Seven frowned. "Then why not simply speed up time, then it would all have re-grown by the next visit."
"Ah," B'Elanna said more upbeat than she had been for the last few hours. "But then it would also have to eat whatever evolved in that time. Who know, an entire civilization could have formed then and nuclear reactors really give it heartburn. But if it travels back in time, well, it will know exactly what it will find."
"That would however not change the fact that we are now in a time where Voyager cannot reach us," Seven pointed out. "Even if they showed up above the planet in a few days, they would scan the planet and find nothing of us because we are dead and even this shuttle will have decomposed by then."
"Spoilsport," B'Elanna huffed. "I'm not so sure. Because if time out there is still as it was, then even if we traveled back in planet time, we still only arrived today, so we still are on the same schedule that we planned out. And since time here on the surface passes as it does in space, all we need to do then is find a way to let Voyager know, and then wait for them to find a way to get us through that backwards in time zone."
"I do not believe this will happen," Seven said.
B'Elanna was about to snap at her but then the tone in the blonde's voice registered. Seven was giving B'Elanna her opinion, and yet at the same time she was clearly hoping she was wrong. It made B'Elanna realize. Ever since Seven had told her they had traveled back in time, B'Elanna had been worrying about what she would never see again if it was true; which is why she refused to believe that this was more than a little problem and in a few days she would be back on Voyager. But Seven thought it was definite, so Seven was not just thinking 'what if', but was actually thinking that it happened. Keeping that in mind, B'Elanna merely said, "We will see. In fact, I'm willing to bet on it.

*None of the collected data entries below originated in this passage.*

import Literature.NumberTheory.Automorphic.ArchLocalRelabelTransport       -- ★ p840351: `e_σ`, `relabel_circleDiagonal`
import Literature.NumberTheory.Automorphic.ArchTorusOrbitalFunction          -- ★ (V2′): brings `quotientMeasure`, `descConj` on `archLocal`
import Literature.MeasureTheory.Group.InvariantQuotientTransport             -- ★ `map_cosetCongr_quotientMeasure`, `cosetCongr`, `subgroupCongrHomeomorph`
import Literature.MeasureTheory.Group.InvariantQuotientCompactSubgroup       -- ★ `measure_univ_smul_quotientMeasure_eq_map_mk`
import Literature.MeasureTheory.Group.InvariantQuotientOrbitalTransport      -- ★ `forall_apply_mem_centralizer_singleton_iff_of_eq`
import Literature.NumberTheory.Automorphic.LocalOrbitalMeasure               -- ★ `isClosed_coe_centralizer_singleton`
import HarnessLib

/-!
# Wall orbit measures: transport of the singular quotient orbit measure along a group isomorphism, and the compact-wall reading ((R1-h-a), (R1-h-b))
(Deitmar–Echterhoff (2014) Thm. 1.5.3; Folland (1995) §2.6 (2.52); Rogawski (1990) §8.2 pp. 122–124)

Topic `NumberTheory/Rogawski1990` (§2) over a generic §1 in namespace `Literature.MeasureTheory.Group`.  THEOREMS ONLY (no definition, no instance, no notation, no named fact,
no `sorry`).  Cell `hodgecm-mathlib`, crux H413 (`stmt-HodgeConjecture-24833`); LEAD F0P3a-plan (g9) WORD T8-104 (2) ((R1-h) «END-STATE SIGNED REGROUPING», sub-bricks (R1-h-a),
(R1-h-b) of F0P3a-p07 (g7)'s HANDOFF :31–:32); F0P3-p03 (g9).  Count-neutral floor-1 plumbing under books rows #88 (ST-∞) ∕ #111 (S-d); HC_CM is proved only modulo the printed
citations until rung 0 closes.

THE TWO READINGS OF A WALL MEASURE (the `Wm_v(ρ)` of ★ p841698 `exists_wallCoef_hstep`):
* (R1-h-a) SINGULAR WALL — TRANSPORT: the singular wall measure is the image of the invariant quotient measure `dν ∕ dν_H` under the orbit map `ȳ ↦ y γ y⁻¹` (`descConj γ H _ id`);
  along an isomorphism of topological groups `e : G ≃* G′` with `e(H) = H′`, `ρ′ = (e|_H)_* ρ`, `ν′ = e_* ν`:
  `e_* ((dν∕dρ).map (ȳ ↦ y γ y⁻¹)) = (dν′∕dρ′).map (ȳ′ ↦ y′ e(γ) y′⁻¹)` (★ `map_cosetCongr_quotientMeasure` + `e ∘ descConj γ = descConj (e γ) ∘ cosetCongr e`);
  §2 instantiates it at ★ p840351's relabelling iso `e_σ : G_w(α∘σ) ≃ₜ* G_w(α)` with `e_σ (diag z) = diag (z∘σ⁻¹)` — p07's (R1-h-a) formula, `σ := ρ⁻¹`.
* (R1-h-b) COMPACT WALL: `ν.map (y ↦ y d y⁻¹) = ρ(H) • (dν∕dρ).map (ȳ ↦ y d y⁻¹)` for ANY closed `H` centralising `d` (★ `measure_univ_smul_quotientMeasure_eq_map_mk` + `descConj_mk`);
  meaningful when `H` is compact (`ρ(H) < ∞`), e.g. the centraliser of a compact-wall torus point.

## References
* [DeitmarEchterhoff2014] A. Deitmar, S. Echterhoff, *Principles of Harmonic Analysis*, 2nd ed. (2014), Thm. 1.5.3 (the invariant quotient measure; naturality).
* [Folland1995] G. B. Folland, *A Course in Abstract Harmonic Analysis* (1995), §2.6 (2.52) (Weil's formula).
* [Rogawski1990] J. D. Rogawski, *Automorphic Representations of Unitary Groups in Three Variables*, Ann. of Math. Stud. 123 (1990), §8.2 pp. 122–124 (the wall terms of the
  stable orbital integral near a singular torus point; the relabelled classes).
-/

set_option autoImplicit false

noncomputable section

Come on, Blondie, taking the repairs in mind that are gong on, and Voyager maybe sending a second shuttle to see where we are, them not landing of course, and Voyager finally coming in and starting to look for a solution... I bet you that we will be saved by Voyager within a few weeks; call it double what our original planned trip time was; call it twenty-eight days."
"And what are you betting?" Seven asked, rising to the challenge.

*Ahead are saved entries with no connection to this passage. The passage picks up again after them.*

/-- **THE EQUATORIAL CLOSED STAR LIES IN ONE CLOSE-PACKED DOZEN**: for an in-plane slot `u₀`, `SingleDozen 0 hcpSlots (hStar u₀)`. -/
theorem singleDozen_hStar {u₀ : EuclideanSpace ℝ (Fin 3)} (hu₀ : u₀ ∈ fccSlots) (hu₀2 : u₀ 2 = 0) :
    SingleDozen 0 hcpSlots (hStar u₀) := by
  classical
  intro D hD hsub
  have hs := sqrt23_mul_self
  have hspos : 0 < Real.sqrt (2 / 3) := Real.sqrt_pos.2 (by norm_num)
  -- the star: `b = −u₀`, the triangle `b, a, t`, and the mirror `M t`
  set b : EuclideanSpace ℝ (Fin 3) := -u₀ with hb
  have hbS : b ∈ fccSlots := neg_mem_fccSlots hu₀
  have hb2 : b 2 = 0 := by rw [hb, PiLp.neg_apply, hu₀2, neg_zero]
  obtain ⟨t, a, htS, ht2, haS, ha2, hbt, hba, hat⟩ := exists_triangle_of_inPlane hbS hb2
  have ht0 : 0 ≤ t 2 := by rw [ht2]; exact hspos.le
  have hstar : ∀ {s : EuclideanSpace ℝ (Fin 3)}, s ∈ hcpSlots → 0 < ⟪s, b⟫_ℝ → s ∈ D := fun {s} hs hpos =>
    hsub (mem_filter.2 ⟨hs, hpos⟩)
  have hbD : b ∈ D := hstar (mem_hcpSlots_of_inPlane hbS hb2)
    (by rw [real_inner_self_eq_norm_sq, norm_eq_one_of_mem_fccSlots hbS]; norm_num)
  have haD : a ∈ D := hstar (mem_hcpSlots_of_inPlane haS ha2) (by rw [real_inner_comm]; rw [hba]; norm_num)
  have htD : t ∈ D := hstar (mem_hcpSlots_of_upper htS ht0) (by rw [real_inner_comm]; rw [hbt]; norm_num)
  have hMtD : basalMirror t ∈ D := hstar (basalMirror_mem_hcpSlots_of_upper htS ht0)
    (by rw [inner_basalMirror_of_inPlane t hb2, real_inner_comm, hbt]; norm_num)
  have hMt : basalMirror t ∉ fccSlots := basalMirror_not_mem_fccSlots htS ht2
  have hind : LinearIndependent ℝ ![b, a, t] := linearIndependent_of_pairwise_half hbS haS htS hba hbt hat
  -- the two pattern cases
  set A₀ : EuclideanSpace ℝ (Fin 3) ≃ₗᵢ[ℝ] EuclideanSpace ℝ (Fin 3) := LinearIsometryEquiv.refl ℝ _ with hA₀
  have hAslot : ∀ {w : EuclideanSpace ℝ (Fin 3)}, w ∈ fccSlots → w ∈ A₀ '' (↑fccSlots : Set (EuclideanSpace ℝ (Fin 3))) :=
    fun {w} hw => ⟨w, hw, rfl⟩
  obtain ⟨B, hDf | hDh⟩ := dozen_images hD
  · -- cuboctahedral: `D = fccSlots`, but `M t ∈ D` is no slot
    exfalso
    have hmem : ∀ {w}, w ∈ D → w ∈ B '' (↑fccKissingPattern : Set (EuclideanSpace ℝ (Fin 3))) := fun {w} hw => by
      rw [← hDf]; exact hw
    have hEq := fccDozen_eq_slots_of_three_independent A₀ B (hmem hbD) (hmem haD) (hmem htD) (hAslot hbS) (hAslot haS) (hAslot htS) hind
    have : basalMirror t ∈ A₀ '' (↑fccSlots : Set (EuclideanSpace ℝ (Fin 3))) := by rw [← hEq]; exact hmem hMtD
    obtain ⟨w, hw, hwe⟩ := this
    exact hMt (by rw [← hwe]; exact hw)
  · -- anticuboctahedral: a twin dozen across `n`; `M t` pins `n = −e₃`
    have hmem : ∀ {w}, w ∈ D → w ∈ B '' (↑hcpKissingPattern : Set (EuclideanSpace ℝ (Fin 3))) := fun {w} hw => by
      rw [← hDh]; exact hw
    obtain ⟨n, hn1, hmenu, hEq⟩ :=
      hcpDozen_twin_of_three_independent A₀ B (hmem hbD) (hmem haD) (hmem htD) (hAslot hbS) (hAslot haS) (hAslot htS) hind
    have hA₀w : ∀ w : EuclideanSpace ℝ (Fin 3), A₀ w = w := fun w => rfl
    simp only [hA₀w] at hmenu hEq
    -- `M t ∈ D` is a mirror image `w − 2⟪w,n⟫ n` of a negative slot `w`
    have hMt' : basalMirror t ∈ (fun w => w) '' {w | w ∈ fccSlots ∧ ⟪w, n⟫_ℝ ≤ 0} ∪
        (fun w => w - (2 * ⟪w, n⟫_ℝ) • n) '' {w | w ∈ fccSlots ∧ ⟪w, n⟫_ℝ < 0} := by rw [← hEq]; exact hmem hMtD
    rcases hMt' with ⟨w, ⟨hw, -⟩, hwe⟩ | ⟨w, ⟨hw, hwn⟩, hwe⟩
    · exact absurd (by rw [← hwe]; exact hw) hMt
    have hwn' : ⟪w, n⟫_ℝ = -Real.sqrt (2 / 3) := by
      rcases hmenu w hw with h | h | h
      · rw [h] at hwn; exact absurd hwn (lt_irrefl 0)
      · rw [h] at hwn; exact absurd hwn (not_lt.2 hspos.le)
      · exact h
    -- `⟪w, M t⟫ = −1/3`, hence `w = t`
    have hnn : ⟪n, n⟫_ℝ = 1 := by rw [real_inner_self_eq_norm_sq, hn1, one_pow]
    have hwMt : ⟪w, basalMirror t⟫_ℝ = -(1 / 3) := by
      rw [← hwe, inner_sub_right, inner_smul_right, real_inner_self_eq_norm_sq, norm_eq_one_of_mem_fccSlots hw, hwn']
      nlinarith [hs]
    have hwt : w = t := eq_of_inner_basalMirror_eq hw htS ht2 hwMt
    subst hwt
    -- hence `n = −e₃`
    have hn : n = -EuclideanSpace.single (2 : Fin 3) (1 : ℝ) := by
      beta_reduce at hwe
      rw [basalMirror_eq_sub_smul w, hwn', ht2] at hwe
      -- `hwe : w − (2·(−c)) • n = w − (2c) • e₃`
      have hA : (2 * -Real.sqrt (2 / 3)) • n = (2 * Real.sqrt (2 / 3)) • EuclideanSpace.single (2 : Fin 3) (1 : ℝ) :=
        sub_right_injective hwe
      rw [mul_neg, neg_smul, neg_eq_iff_eq_neg, ← smul_neg] at hA
      have hc : (2 * Real.sqrt (2 / 3)) ≠ 0 := by positivity
      exact smul_right_injective _ hc hA
    subst hn
    -- with `n = −e₃` the twin dozen is `hcpSlots`
    have hi : ∀ v : EuclideanSpace ℝ (Fin 3), ⟪v, -EuclideanSpace.single (2 : Fin 3) (1 : ℝ)⟫_ℝ = -v 2 := fun v => by
      rw [inner_neg_right, inner_single_two_one]
    have htw : ∀ v : EuclideanSpace ℝ (Fin 3),
        v - (2 * ⟪v, -EuclideanSpace.single (2 : Fin 3) (1 : ℝ)⟫_ℝ) • (-EuclideanSpace.single (2 : Fin 3) (1 : ℝ)) = basalMirror v := by
      intro v
      rw [hi, basalMirror_eq_sub_smul, mul_neg, neg_smul, smul_neg, neg_neg]
    have hDset : ∀ s : EuclideanSpace ℝ (Fin 3), s ∈ D ↔
        s ∈ (fun w => w) '' {w | w ∈ fccSlots ∧ ⟪w, -EuclideanSpace.single (2 : Fin 3) (1 : ℝ)⟫_ℝ ≤ 0} ∪
          (fun w => w - (2 * ⟪w, -EuclideanSpace.single (2 : Fin 3) (1 : ℝ)⟫_ℝ) • (-EuclideanSpace.single (2 : Fin 3) (1 : ℝ))) ''
            {w | w ∈ fccSlots ∧ ⟪w, -EuclideanSpace.single (2 : Fin 3) (1 : ℝ)⟫_ℝ < 0} := by
      intro s; rw [← hEq, ← hDh, Finset.mem_coe]
    apply Finset.Subset.antisymm
    · intro s hsD
      rcases (hDset s).1 hsD with ⟨v, ⟨hv, hv0⟩, rfl⟩ | ⟨v, ⟨hv, hv0⟩, rfl⟩
      · rw [hi] at hv0
        exact mem_hcpSlots_of_upper hv (by linarith)
      · rw [hi] at hv0
        show v - _ ∈ hcpSlots
        rw [htw]
        exact basalMirror_mem_hcpSlots_of_upper hv (by linarith)
    · intro s hsH
      rcases mem_hcpSlots.1 hsH with ⟨hs', hs0⟩ | ⟨v, ⟨hv, hv0⟩, rfl⟩
      · exact (hDset s).2 (Or.inl ⟨s, ⟨hs', by rw [hi]; linarith⟩, rfl⟩)
      · rcases hv0.lt_or_eq with hlt | heq
        · exact (hDset _).2 (Or.inr ⟨v, ⟨hv, by rw [hi]; linarith⟩, htw v⟩)
        · rw [basalMirror_of_inPlane heq.symm]
          exact (hDset v).2 (Or.inl ⟨v, ⟨hv, by rw [hi]; linarith⟩, rfl⟩)

/-- **E1h reduces to the `ExactOnly` rows**: the single-dozen half of `HStarModel` is the theorem above. -/
theorem hStarModel_of_exactOnly (h : ∀ u₀ ∈ fccSlots, u₀ 2 = 0 → ExactOnly 0 (hStar u₀)) : HStarModel :=
  fun u₀ hu₀ hu₀2 => ⟨h u₀ hu₀ hu₀2, singleDozen_hStar hu₀ hu₀2⟩

end Summit.Ventures.Crystal3D.Theorems

end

"Hmm, well how about if I'm right you start listening more to what I freaking tell you to do."
"In Engineering," Seven added.
B'Elanna nodded in agreement. "In engineering."
"And if I am correct?" Seven asked.
"Um, I dunno," B'Elanna admitted. "I guess I could give you some of my holodeck time. I know you don't use it, but on Voyager you can trade it for stuff."
"There is a flaw in that reasoning," Seven pointed out. "If I am correct we will not be saved by Voyager. Therefore it would be impossible for me to use your holodeck time or trade it with anyone on Voyager."
"Guess you got a point there," B'Elanna had to admit. "So it would need to be something here."
"This is still a Starfleet mission," Seven pointed out. "And technically I will have to follow your orders. How about if I win we will stop seeing this as a Starfleet mission and instead we are two equals that have to find a way to get along without one trying to order the other."
B'Elanna puckered her lips in thought. "I don't know. I kinda like the idea that I can order you to shut up."
"And how long do you think I would listen to such orders?" Seven countered. "However, by then your mentality of wanting to be in charge would already have firmly set in. It could get tiresome to deal with."
"Oh, fine, deal," B'Elanna relented. "I'm not looking forward to you ignoring all my orders anyway."